We show that the nuclear dimension of a (twisted) group C*-algebra of a virtually polycyclic group is finite. This prompts us to make a conjecture relating finite nuclear dimension of group C*-algebras and finite Hirsch length, which we then verify for a class of elementary amenable groups beyond the virtually polycyclic case. In particular, we give the first examples of finitely generated, non-residually finite groups with finite nuclear dimension. A parallel conjecture on finite decomposition rank is also formulated and an analogous result is obtained.

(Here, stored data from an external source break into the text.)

import Summits.CriticalPhenomena.PercolationContinuityZ3.Theses.PercNearOneGluing
import Literature.Probability.Percolation.PercolationProofs
import Literature.Probability.Percolation.ConditionalPositiveAssociationProofs
import Literature.Probability.Percolation.TwoClusterConditionalAssociationProofs

/-! TTRL-lite variant V1430 of stmt-CriticalPhenomena-4576

**Verdict: DISPROVED.**  V1430 drops every side hypothesis of the good-step inequality
(`stub_goodStep` of the crux `PercNearOneGluing.AdditiveGluing`) and asks, for an arbitrary relay
`a ∈ A`, that `μ((o ↔ A) ∩ (a ↔ b)) ≤ μ(o ↔ b)`.  This fails as soon as the relay that `o` reaches is
not the relay `a` that reaches `b`: witness `n = 5`, `o = 0`, `b = 1`, `a = 3`, `A = {1, 2, 3}`
(so even `b ∈ A`, `o ∉ A`, `a ≠ b`, and `o` has a sure neighbour `4 ∉ A`), deterministic weight
`w = 𝟙_{ {s(0,2), s(1,3), s(0,4)} }`.  Under a `0/1` weight `prodBernoulli w` is the point mass at
`ω₀ = {s(0,2), s(1,3), s(0,4)}` (`cp4576_goodstep_var1430_pointMass`, from
`BHK2006.integral_prodBernoulli_eq_sum`); at `ω₀` the left event holds (`0 ∼ 2`, `3 ∼ 1`) while
`0 ↔ 1` fails (the open cluster of `0` is `{0, 2, 4}`), so LHS `= 1 > 0 =` RHS.
-/

namespace Summit.CriticalPhenomena.PercolationContinuityZ3.Theorems

open MeasureTheory Literature.Probability.LatticeModels Literature.Probability.Percolation
open scoped Classical BigOperators

/-- Under a deterministic (`0/1`-valued) weight `w = 1_{ω₀}` on a finite index type, the product
Bernoulli measure is the point mass at `ω₀`: an event has probability `1` if it contains `ω₀`
and `0` otherwise. [folklore] -/
theorem cp4576_goodstep_var1430_pointMass {ι : Type*} [Fintype ι]
    (w : ι → unitInterval) (ω₀ : Set ι) (hw1 : ∀ e ∈ ω₀, (w e : ℝ) = 1)
    (hw0 : ∀ e ∉ ω₀, (w e : ℝ) = 0) (S : Set (Set ι)) :
    (prodBernoulli w).real S = if ω₀ ∈ S then 1 else 0 := by
  have hS : MeasurableSet S := S.toFinite.measurableSet
  rw [← integral_indicator_one hS, BHK2006.integral_prodBernoulli_eq_sum,
    Fintype.sum_eq_single ω₀]
  · have hW1 : BHK2006.weight (fun e => (w e : ℝ)) ω₀ = 1 := by
      unfold BHK2006.weight
      refine Finset.prod_eq_one fun e _ => ?_
      by_cases he : e ∈ ω₀
      · simp [hw1 e he, he]
      · simp [hw0 e he, he]
    rw [hW1, one_mul]
    by_cases hmem : ω₀ ∈ S
    · simp [hmem]
    · simp [hmem]
  · intro ω hne
    have hW0 : BHK2006.weight (fun e => (w e : ℝ)) ω = 0 := by
      unfold BHK2006.weight
      obtain ⟨e, he⟩ : ∃ e, ¬ (e ∈ ω ↔ e ∈ ω₀) :=
        not_forall.1 fun hall => hne (Set.ext hall)
      refine Finset.prod_eq_zero (Finset.mem_univ e) ?_
      by_cases heω : e ∈ ω
      · have heω₀ : e ∉ ω₀ := fun h1 => he (iff_of_true heω h1)
        simp [hw0 e heω₀, heω]
      · have heω₀ : e ∈ ω₀ := by
          by_contra h1
          exact he (iff_of_false heω h1)
        simp [hw1 e heω₀, heω]
    rw [hW0, zero_mul]

/-- **Variant V1430 is false.** Witness: `n = 5`, `o = 0`, `b = 1`, `a = 3`, `A = {1, 2, 3}`
(so `b ∈ A`, `o ∉ A`, `a ≠ b`), deterministic weight `1` on the edges `s(0,2), s(1,3), s(0,4)` and
`0` elsewhere. Then almost surely the open edges are exactly these three: `o ↔ 2 ∈ A` and `a ↔ b`
hold surely (LHS `= 1`) while the cluster of `o` is `{0, 2, 4} ∌ b` (RHS `= 0`). -/
theorem cp4576_goodstep_var1430_false :
    ¬ (∀ (n : ℕ) (w : Sym2 (Fin n) → unitInterval) (A : Finset (Fin n)) (o b a : Fin n), a ∈ A →
      (prodBernoulli w).real ((⋃ a' ∈ A, openConn o a') ∩ openConn a b) ≤
        (prodBernoulli w).real (openConn o b)) := by
  intro h
  -- the deterministic weight and its support
  have hw1 : ∀ e ∈ ({s(0, 2), s(1, 3), s(0, 4)} : Set (Sym2 (Fin 5))),
      ((fun e : Sym2 (Fin 5) =>
          if e ∈ ({s(0, 2), s(1, 3), s(0, 4)} : Set (Sym2 (Fin 5))) then (1 : unitInterval) else 0)
        e : ℝ) = 1 := by
    intro e he
    simp only [if_pos he, Set.Icc.coe_one]
  have hw0 : ∀ e ∉ ({s(0, 2), s(1, 3), s(0, 4)} : Set (Sym2 (Fin 5))),
      ((fun e : Sym2 (Fin 5) =>
          if e ∈ ({s(0, 2), s(1, 3), s(0, 4)} : Set (Sym2 (Fin 5))) then (1 : unitInterval) else 0)
        e : ℝ) = 0 := by
    intro e he
    simp only [if_neg he, Set.Icc.coe_zero]
  have key := h 5
    (fun e => if e ∈ ({s(0, 2), s(1, 3), s(0, 4)} : Set (Sym2 (Fin 5))) then 1 else 0)
    ({1, 2, 3} : Finset (Fin 5)) 0 1 3 (by decide)
  rw [cp4576_goodstep_var1430_pointMass _ _ hw1 hw0,
    cp4576_goodstep_var1430_pointMass _ _ hw1 hw0] at key
  -- LHS event holds at `ω₀`
  have hL : ({s(0, 2), s(1, 3), s(0, 4)} : Set (Sym2 (Fin 5))) ∈
      (⋃ a' ∈ ({1, 2, 3} : Finset (Fin 5)), openConn (0 : Fin 5) a') ∩ openConn (3 : Fin 5) 1 := by
    refine ⟨?_, ?_⟩
    · simp only [Set.mem_iUnion]
      refine ⟨2, by decide, ?_⟩
      exact SimpleGraph.Adj.reachable ((openGraph_adj _ _ _).2 ⟨by simp, by decide⟩)
    · refine SimpleGraph.Adj.reachable ((openGraph_adj _ _ _).2 ⟨?_, by decide⟩)
      simp [Sym2.eq_swap]
  -- RHS event fails at `ω₀`: the set `{0, 2, 4}` is closed under open adjacency and misses `1`
  have hR : ({s(0, 2), s(1, 3), s(0, 4)} : Set (Sym2 (Fin 5))) ∉ openConn (0 : Fin 5) (1 : Fin 5) := by
    intro hreach
    change (openGraph _).Reachable 0 1 at hreach
    rw [SimpleGraph.reachable_iff_reflTransGen] at hreach
    have hstep : ∀ x y : Fin 5,
        ((x = 0 ∧ y = 2 ∨ x = 2 ∧ y = 0) ∨ (x = 1 ∧ y = 3 ∨ x = 3 ∧ y = 1) ∨
          (x = 0 ∧ y = 4 ∨ x = 4 ∧ y = 0)) →
        (x = 0 ∨ x = 2 ∨ x = 4) → (y = 0 ∨ y = 2 ∨ y = 4) := by decide
    have hclosed : ∀ y : Fin 5,
        Relation.ReflTransGen
          (openGraph ({s(0, 2), s(1, 3), s(0, 4)} : Set (Sym2 (Fin 5)))).Adj 0 y →
        (y = 0 ∨ y = 2 ∨ y = 4) := by
      intro y hy
      induction hy with
      | refl => exact Or.inl rfl
      | tail _ hadj ih =>
        rw [openGraph_adj] at hadj
        simp only [Set.mem_insert_iff, Set.mem_singleton_iff, Sym2.eq_iff] at hadj
        exact hstep _ _ hadj.1 ih
    have := hclosed 1 hreach
    simp at this
  rw [if_pos hL, if_neg hR] at key
  norm_num at key

end Summit.CriticalPhenomena.PercolationContinuityZ3.Theorems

Our method relies heavily on recent work of Hirshberg and the second named author on actions of virtually nilpotent groups on $C_0(X)$-algebras.
核维度和实际多环群
我们证明了实际上多环群(扭曲的)群 C* 代数的核维度是有限的。这促使我们提出了一个将群 C* 代数的有限核维度与有限赫希长度联系起来的猜想,然后我们对一类超越了实际上多环情况的基本可调和群进行了验证。我们还提出了一个关于有限分解秩的平行猜想,并得到了类似的结果。我们的方法在很大程度上依赖于希尔施伯格和第二位作者最近在$C_0(X)$数组上的近似无穷群作用的研究。
本文章由计算机程序翻译,如有差异,请以英文原文为准。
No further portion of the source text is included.